Have you ever used Google, Yahoo, MSN for searching search any web page, your friend, any place information, images, etc on the internet? Obviously yes! So that is the search engine.
A search engine is a web-based tool to locate or search for information from a huge database such as web pages, newsgroups, programs, images, etc. on the worldwide web or internet.
Three Major Components of Any Search Engine are
- Web Crawler (Spider/bots)
- Search Engine
How Search Engine Works/Mechanism (Crawl, Index, Ranking)
The primary goal of the search engine mechanism is to present highly relevant search results according to the query given by the user. The user needs to enter a query on the search engine interface and then search engine generates results by following below-mentioned steps
- Crawl: In the search engine the key operation is the crawling of hundreds of billions of pages in a very short time.

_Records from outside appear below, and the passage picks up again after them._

import Summits.ValiantsHypothesis.ValiantsHypothesis.Theses.BorderApolarity

/-!
# `ToricFixedPoints` / line `form_then_lift`, stub F1 (`stub_formDebordering`): the padded
`3 × 3` permutation-monomial forms `ℓ^{m-3}·(Σ_σ a_σ y_σ)` satisfy F1's `H₀(3,m)`-hypothesis exactly

The director's independent kill target for F1 is the padded cubic `ℓ²·G₃` at `m = 5`
(`G₃ = y₀₀y₁₁y₂₂ + y₀₁y₁₂y₂₀ + y₀₂y₁₀y₂₁`, `dc(G₃) = 7`: `FormDeborderingG3Dc.lean`).  F1 has four
hypotheses on `F`: (orbit data) `P_t ∈ GL·det_m`, `F ≠ 0`, the coefficientwise limit
`c_t • P_t → F`, and `H₀(n,m)`-semi-invariance (`M·F = e • F` for every `M` in the route's
`H₀`-block: columns of the corner block and of `(0,0)` diagonal, rank-one pattern on the block,
normalised).  This file discharges the two STRUCTURAL ones in the kernel, for every `m ≥ 3` and every
form `F = ℓ^{m-3}·(a₁ y₀₀y₁₁y₂₂ + a₂ y₀₁y₁₂y₂₀ + a₃ y₀₂y₁₀y₂₁ + a₄ y₀₀y₁₂y₂₁ + a₅ y₀₁y₁₀y₂₂ + a₆ y₀₂y₁₁y₂₀)`
(`ℓ = X (0,0)`, `y_ab = X (m-3+a, m-3+b)`; `G₃`, `per₃`, `det₃` padded are the cases
`a = (1,1,1,0,0,0), (1,…,1), (1,1,1,-1,-1,-1)`):

* `paddedPerm3_linSubst_eq_smul` — under F1's column condition (2) and rank-one condition (3) alone,
  `M·F = (M₀₀^{m-3}·N₀₀N₁₁N₂₂) • F` (`N_ab = M_{(a,b),(a,b)}` on the block): every permutation
  monomial picks up the same torus character because of the rank-one relations;
* `paddedPerm3_H0` — literally the fourth hypothesis of `stub_formDebordering` at `n = 3`
  (all four conditions, `∀ A : GL`), conclusion `∃ e, M·F = e • F`;
* `paddedPerm3_ne_zero` — `F ≠ 0` as soon as `a₁ ≠ 0`.

Consequence (recorded, not restated as a theorem): for this family F1 at `(3,m)` is EXACTLY the
border-membership question "is `ℓ^{m-3}·G` a coefficientwise limit of `c_t • P_t`, `P_t ∈ GL·det_m`,
without being of toric shape?" — for `G₃` only `m ∈ {5,6}` is open (`m ≤ 4`: LMR dual bound;
`m ≥ 7 = dc`: End-type, toric by `FormDeborderingEndType.lean`).  Refuter/theory seat
`val-width-5779-d1` (stmt-ValiantsHypothesis-5779).  VP ≠ VNP is not touched.
-/

open MvPolynomial Finset
open Literature.Computability.AlgebraicComplexity

namespace Summit.ValiantsHypothesis.Cruxes.ToricFixedPoints.Negative

/-- A substitution matrix whose column `v` is diagonal rescales the variable `X v`. [folklore] -/
theorem linSubst_X_of_column_diagonal {σ : Type*} [Fintype σ] [DecidableEq σ] {K : Type*} [Field K]
    (M : Matrix σ σ K) (v : σ) (h : ∀ j, j ≠ v → M j v = 0) :
    linSubst σ K M (X v) = C (M v v) * X v := by
  rw [linSubst_X, Finset.sum_eq_single v (fun j _ hj => by rw [h j hj, zero_smul])
    (fun hv => absurd (Finset.mem_univ v) hv), smul_eq_C_mul]

/-- Rank-one relations `N_ab N_cd = N_ad N_cb` force every `3 × 3` permutation product
`∏ₐ N_{a,σ a}` to equal the diagonal product `N₀₀N₁₁N₂₂`. [folklore] -/
theorem perm3_prod_eq_diag {K : Type*} [CommRing K] (N : Fin 3 → Fin 3 → K)
    (h : ∀ a b c d : Fin 3, N a b * N c d = N a d * N c b) :
    N 0 1 * N 1 2 * N 2 0 = N 0 0 * N 1 1 * N 2 2 ∧
    N 0 2 * N 1 0 * N 2 1 = N 0 0 * N 1 1 * N 2 2 ∧
    N 0 0 * N 1 2 * N 2 1 = N 0 0 * N 1 1 * N 2 2 ∧
    N 0 1 * N 1 0 * N 2 2 = N 0 0 * N 1 1 * N 2 2 ∧
    N 0 2 * N 1 1 * N 2 0 = N 0 0 * N 1 1 * N 2 2 := by
  refine ⟨?_, ?_, ?_, ?_, ?_⟩
  · linear_combination (N 2 0) * h 0 1 1 2 + (N 1 1) * h 0 2 2 0
  · linear_combination (N 1 0) * h 0 2 2 1 + (N 2 2) * h 0 1 1 0
  · linear_combination (N 0 0) * h 1 2 2 1
  · linear_combination (N 2 2) * h 0 1 1 0
  · linear_combination (N 1 1) * h 0 2 2 0

/-- **The padded permutation-monomial forms are `H₀(3,m)`-semi-invariant.**  For `m ≥ 3`, any
coefficients `a₁…a₆` and any substitution matrix `M` satisfying F1's column condition (2) (the
columns of the corner-block variables and of `ℓ = X(0,0)` are diagonal) and rank-one condition (3)
on the block, `M·F = (M₀₀^{m-3} N₀₀N₁₁N₂₂) • F`. [folklore] -/
theorem paddedPerm3_linSubst_eq_smul (m : ℕ) [NeZero m] (hm : 3 ≤ m) (a₁ a₂ a₃ a₄ a₅ a₆ : ℂ)
    (M : Matrix (Fin m × Fin m) (Fin m × Fin m) ℂ)
    (h2 : ∀ i j : Fin m × Fin m, ((m - 3 ≤ (i.1 : ℕ) ∧ m - 3 ≤ (i.2 : ℕ)) ∨ i = (0, 0)) →
      j ≠ i → M j i = 0)
    (h3 : ∀ i k j l : Fin m, m - 3 ≤ (i : ℕ) → m - 3 ≤ (k : ℕ) → m - 3 ≤ (j : ℕ) → m - 3 ≤ (l : ℕ) →
      M (i, j) (i, j) * M (k, l) (k, l) = M (i, l) (i, l) * M (k, j) (k, j)) :
    let y : Fin 3 → Fin 3 → MvPolynomial (Fin m × Fin m) ℂ :=
      fun a b => X (⟨m - 3 + a, by omega⟩, ⟨m - 3 + b, by omega⟩)
    let F : MvPolynomial (Fin m × Fin m) ℂ :=
      X ((0 : Fin m), (0 : Fin m)) ^ (m - 3) *
        (C a₁ * (y 0 0 * y 1 1 * y 2 2) + C a₂ * (y 0 1 * y 1 2 * y 2 0) +
          C a₃ * (y 0 2 * y 1 0 * y 2 1) + C a₄ * (y 0 0 * y 1 2 * y 2 1) +
          C a₅ * (y 0 1 * y 1 0 * y 2 2) + C a₆ * (y 0 2 * y 1 1 * y 2 0))
    let N : Fin 3 → Fin 3 → ℂ := fun a b =>
      M (⟨m - 3 + a, by omega⟩, ⟨m - 3 + b, by omega⟩) (⟨m - 3 + a, by omega⟩, ⟨m - 3 + b, by omega⟩)
    linSubst (Fin m × Fin m) ℂ M F =
      (M (0, 0) (0, 0) ^ (m - 3) * (N 0 0 * N 1 1 * N 2 2)) • F := by
  intro y F N
  -- the ten variables are rescaled
  have hℓ : linSubst (Fin m × Fin m) ℂ M (X ((0 : Fin m), (0 : Fin m))) =
      C (M (0, 0) (0, 0)) * X ((0 : Fin m), (0 : Fin m)) :=
    linSubst_X_of_column_diagonal M _ fun j hj => h2 _ j (Or.inr rfl) hj
  have hy : ∀ a b : Fin 3, linSubst (Fin m × Fin m) ℂ M (y a b) = C (N a b) * y a b := fun a b =>
    linSubst_X_of_column_diagonal M _ fun j hj =>
      h2 _ j (Or.inl ⟨Nat.le_add_right _ _, Nat.le_add_right _ _⟩) hj
  -- the rank-one relations on the block
  have hN : ∀ a b c d : Fin 3, N a b * N c d = N a d * N c b := fun a b c d =>
    h3 _ _ _ _ (Nat.le_add_right _ _) (Nat.le_add_right _ _) (Nat.le_add_right _ _)
      (Nat.le_add_right _ _)
  obtain ⟨e₂, e₃, e₄, e₅, e₆⟩ := perm3_prod_eq_diag N hN
  have c₂ : C (N 0 1) * C (N 1 2) * C (N 2 0) = (C (N 0 0) * C (N 1 1) * C (N 2 2) :
      MvPolynomial (Fin m × Fin m) ℂ) := by
    rw [← map_mul, ← map_mul, e₂, map_mul, map_mul]
  have c₃ : C (N 0 2) * C (N 1 0) * C (N 2 1) = (C (N 0 0) * C (N 1 1) * C (N 2 2) :
      MvPolynomial (Fin m × Fin m) ℂ) := by
    rw [← map_mul, ← map_mul, e₃, map_mul, map_mul]
  have c₄ : C (N 0 0) * C (N 1 2) * C (N 2 1) = (C (N 0 0) * C (N 1 1) * C (N 2 2) :
      MvPolynomial (Fin m × Fin m) ℂ) := by
    rw [← map_mul, ← map_mul, e₄, map_mul, map_mul]
  have c₅ : C (N 0 1) * C (N 1 0) * C (N 2 2) = (C (N 0 0) * C (N 1 1) * C (N 2 2) :
      MvPolynomial (Fin m × Fin m) ℂ) := by
    rw [← map_mul, ← map_mul, e₅, map_mul, map_mul]
  have c₆ : C (N 0 2) * C (N 1 1) * C (N 2 0) = (C (N 0 0) * C (N 1 1) * C (N 2 2) :
      MvPolynomial (Fin m × Fin m) ℂ) := by
    rw [← map_mul, ← map_mul, e₆, map_mul, map_mul]
  simp only [F, map_mul, map_pow, map_add, linSubst_C, hℓ, hy, smul_eq_C_mul]
  set L := (X ((0 : Fin m), (0 : Fin m)) : MvPolynomial (Fin m × Fin m) ℂ)
  linear_combination
    (C (M (0, 0) (0, 0)) * L) ^ (m - 3) *
      (C a₂ * (y 0 1 * y 1 2 * y 2 0) * c₂ + C a₃ * (y 0 2 * y 1 0 * y 2 1) * c₃ +
        C a₄ * (y 0 0 * y 1 2 * y 2 1) * c₄ + C a₅ * (y 0 1 * y 1 0 * y 2 2) * c₅ +
        C a₆ * (y 0 2 * y 1 1 * y 2 0) * c₆)

/-- **Hypothesis (4) of `stub_formDebordering` at `n = 3`, verbatim, for the padded
permutation-monomial forms.**  For every `A ∈ GL` whose matrix `M` satisfies the four `H₀(3,m)`
conditions of F1 (order filter (1), diagonal columns (2), rank-one block (3), normalisation (4)),
`M·F = e • F` for some `e` (in fact `e = M₀₀^{m-3} N₀₀N₁₁N₂₂`, which (4) makes `1`; conditions (1)
and (4) are not needed). [folklore] -/
theorem paddedPerm3_H0 (m : ℕ) [NeZero m] (hm : 3 ≤ m) (a₁ a₂ a₃ a₄ a₅ a₆ : ℂ) :
    let rk := fun (p : Fin m × Fin m) =>
      (if (m - 3 ≤ (p.1 : ℕ) ∧ m - 3 ≤ (p.2 : ℕ)) ∨ p = (0, 0) then 0 else m * m) +
        ((p.1 : ℕ) * m + (p.2 : ℕ))
    let y : Fin 3 → Fin 3 → MvPolynomial (Fin m × Fin m) ℂ :=
      fun a b => X (⟨m - 3 + a, by omega⟩, ⟨m - 3 + b, by omega⟩)
    let F : MvPolynomial (Fin m × Fin m) ℂ :=
      X ((0 : Fin m), (0 : Fin m)) ^ (m - 3) *
        (C a₁ * (y 0 0 * y 1 1 * y 2 2) + C a₂ * (y 0 1 * y 1 2 * y 2 0) +
          C a₃ * (y 0 2 * y 1 0 * y 2 1) + C a₄ * (y 0 0 * y 1 2 * y 2 1) +
          C a₅ * (y 0 1 * y 1 0 * y 2 2) + C a₆ * (y 0 2 * y 1 1 * y 2 0))
    ∀ A : Matrix.GeneralLinearGroup (Fin m × Fin m) ℂ,
      let M : Matrix (Fin m × Fin m) (Fin m × Fin m) ℂ := A
      (∀ i j : Fin m × Fin m, M j i ≠ 0 → rk j ≤ rk i) →
      (∀ i j : Fin m × Fin m, ((m - 3 ≤ (i.1 : ℕ) ∧ m - 3 ≤ (i.2 : ℕ)) ∨ i = (0, 0)) →
        j ≠ i → M j i = 0) →
      (∀ i k j l : Fin m, m - 3 ≤ (i : ℕ) → m - 3 ≤ (k : ℕ) → m - 3 ≤ (j : ℕ) → m - 3 ≤ (l : ℕ) →
        M (i, j) (i, j) * M (k, l) (k, l) = M (i, l) (i, l) * M (k, j) (k, j)) →
      M (0, 0) (0, 0) ^ (m - 3) * ∏ i ∈ Finset.univ.filter (fun i : Fin m => m - 3 ≤ (i : ℕ)),
        M (i, i) (i, i) = 1 →
      ∃ e : ℂ, linSubst (Fin m × Fin m) ℂ M F = e • F := by
  intro rk y F A M _ h2 h3 _
  exact ⟨_, paddedPerm3_linSubst_eq_smul m hm a₁ a₂ a₃ a₄ a₅ a₆ M h2 h3⟩

/-- The padded permutation-monomial form is non-zero as soon as `a₁ ≠ 0` (evaluate at `ℓ = 1`,
`Y = 1`): hypothesis `F ≠ 0` of `stub_formDebordering` for `ℓ^{m-3}G₃`, `ℓ^{m-3}per₃`,
`ℓ^{m-3}det₃`. [folklore] -/
theorem paddedPerm3_ne_zero (m : ℕ) [NeZero m] (hm : 3 ≤ m) (a₁ a₂ a₃ a₄ a₅ a₆ : ℂ)
    (ha : a₁ ≠ 0) :
    let y : Fin 3 → Fin 3 → MvPolynomial (Fin m × Fin m) ℂ :=
      fun a b => X (⟨m - 3 + a, by omega⟩, ⟨m - 3 + b, by omega⟩)
    X ((0 : Fin m), (0 : Fin m)) ^ (m - 3) *
        (C a₁ * (y 0 0 * y 1 1 * y 2 2) + C a₂ * (y 0 1 * y 1 2 * y 2 0) +
          C a₃ * (y 0 2 * y 1 0 * y 2 1) + C a₄ * (y 0 0 * y 1 2 * y 2 1) +
          C a₅ * (y 0 1 * y 1 0 * y 2 2) + C a₆ * (y 0 2 * y 1 1 * y 2 0)) ≠ 0 := by
  intro y h
  have key := congr_arg (MvPolynomial.eval fun p : Fin m × Fin m => if p.1 = p.2 then (1 : ℂ) else 0) h
  have h01 : ((⟨m - 3 + ((0 : Fin 3) : ℕ), by omega⟩ : Fin m) = ⟨m - 3 + ((1 : Fin 3) : ℕ), by omega⟩)
      = False := by
    simp [Fin.ext_iff]
  have h02 : ((⟨m - 3 + ((0 : Fin 3) : ℕ), by omega⟩ : Fin m) = ⟨m - 3 + ((2 : Fin 3) : ℕ), by omega⟩)
      = False := by
    simp [Fin.ext_iff]
  have h12 : ((⟨m - 3 + ((1 : Fin 3) : ℕ), by omega⟩ : Fin m) = ⟨m - 3 + ((2 : Fin 3) : ℕ), by omega⟩)
      = False := by
    simp [Fin.ext_iff]
  have h10 : ((⟨m - 3 + ((1 : Fin 3) : ℕ), by omega⟩ : Fin m) = ⟨m - 3 + ((0 : Fin 3) : ℕ), by omega⟩)
      = False := by
    simp [Fin.ext_iff]
  have h20 : ((⟨m - 3 + ((2 : Fin 3) : ℕ), by omega⟩ : Fin m) = ⟨m - 3 + ((0 : Fin 3) : ℕ), by omega⟩)
      = False := by
    simp [Fin.ext_iff]
  have h21 : ((⟨m - 3 + ((2 : Fin 3) : ℕ), by omega⟩ : Fin m) = ⟨m - 3 + ((1 : Fin 3) : ℕ), by omega⟩)
      = False := by
    simp [Fin.ext_iff]
  simp only [y, map_mul, map_pow, map_add, eval_C, eval_X, if_true, h01, h02, h12, h10, h20, h21,
    if_false, mul_one, mul_zero, add_zero, one_pow, one_mul, map_zero] at key
  exact ha key

end Summit.ValiantsHypothesis.Cruxes.ToricFixedPoints.Negative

Firstly search engine navigates the web through downloading the web pages and following the links on these pages to discover new pages.
- Index: WebPages are found by the search engines added into a data structure called an index. The index has all the discovered URLs with information like keywords, content, freshness, etc.
- Ranking: When a user gives a search query, all of the relevant pages are identified firstly by Index and then an algorithm used to assign the ranking to the individual web pages. The efficiency of the search engine will be calculated by the most relevant search result from the user perspective. Different search engines have different algorithms due to that for the same search query there will be different results.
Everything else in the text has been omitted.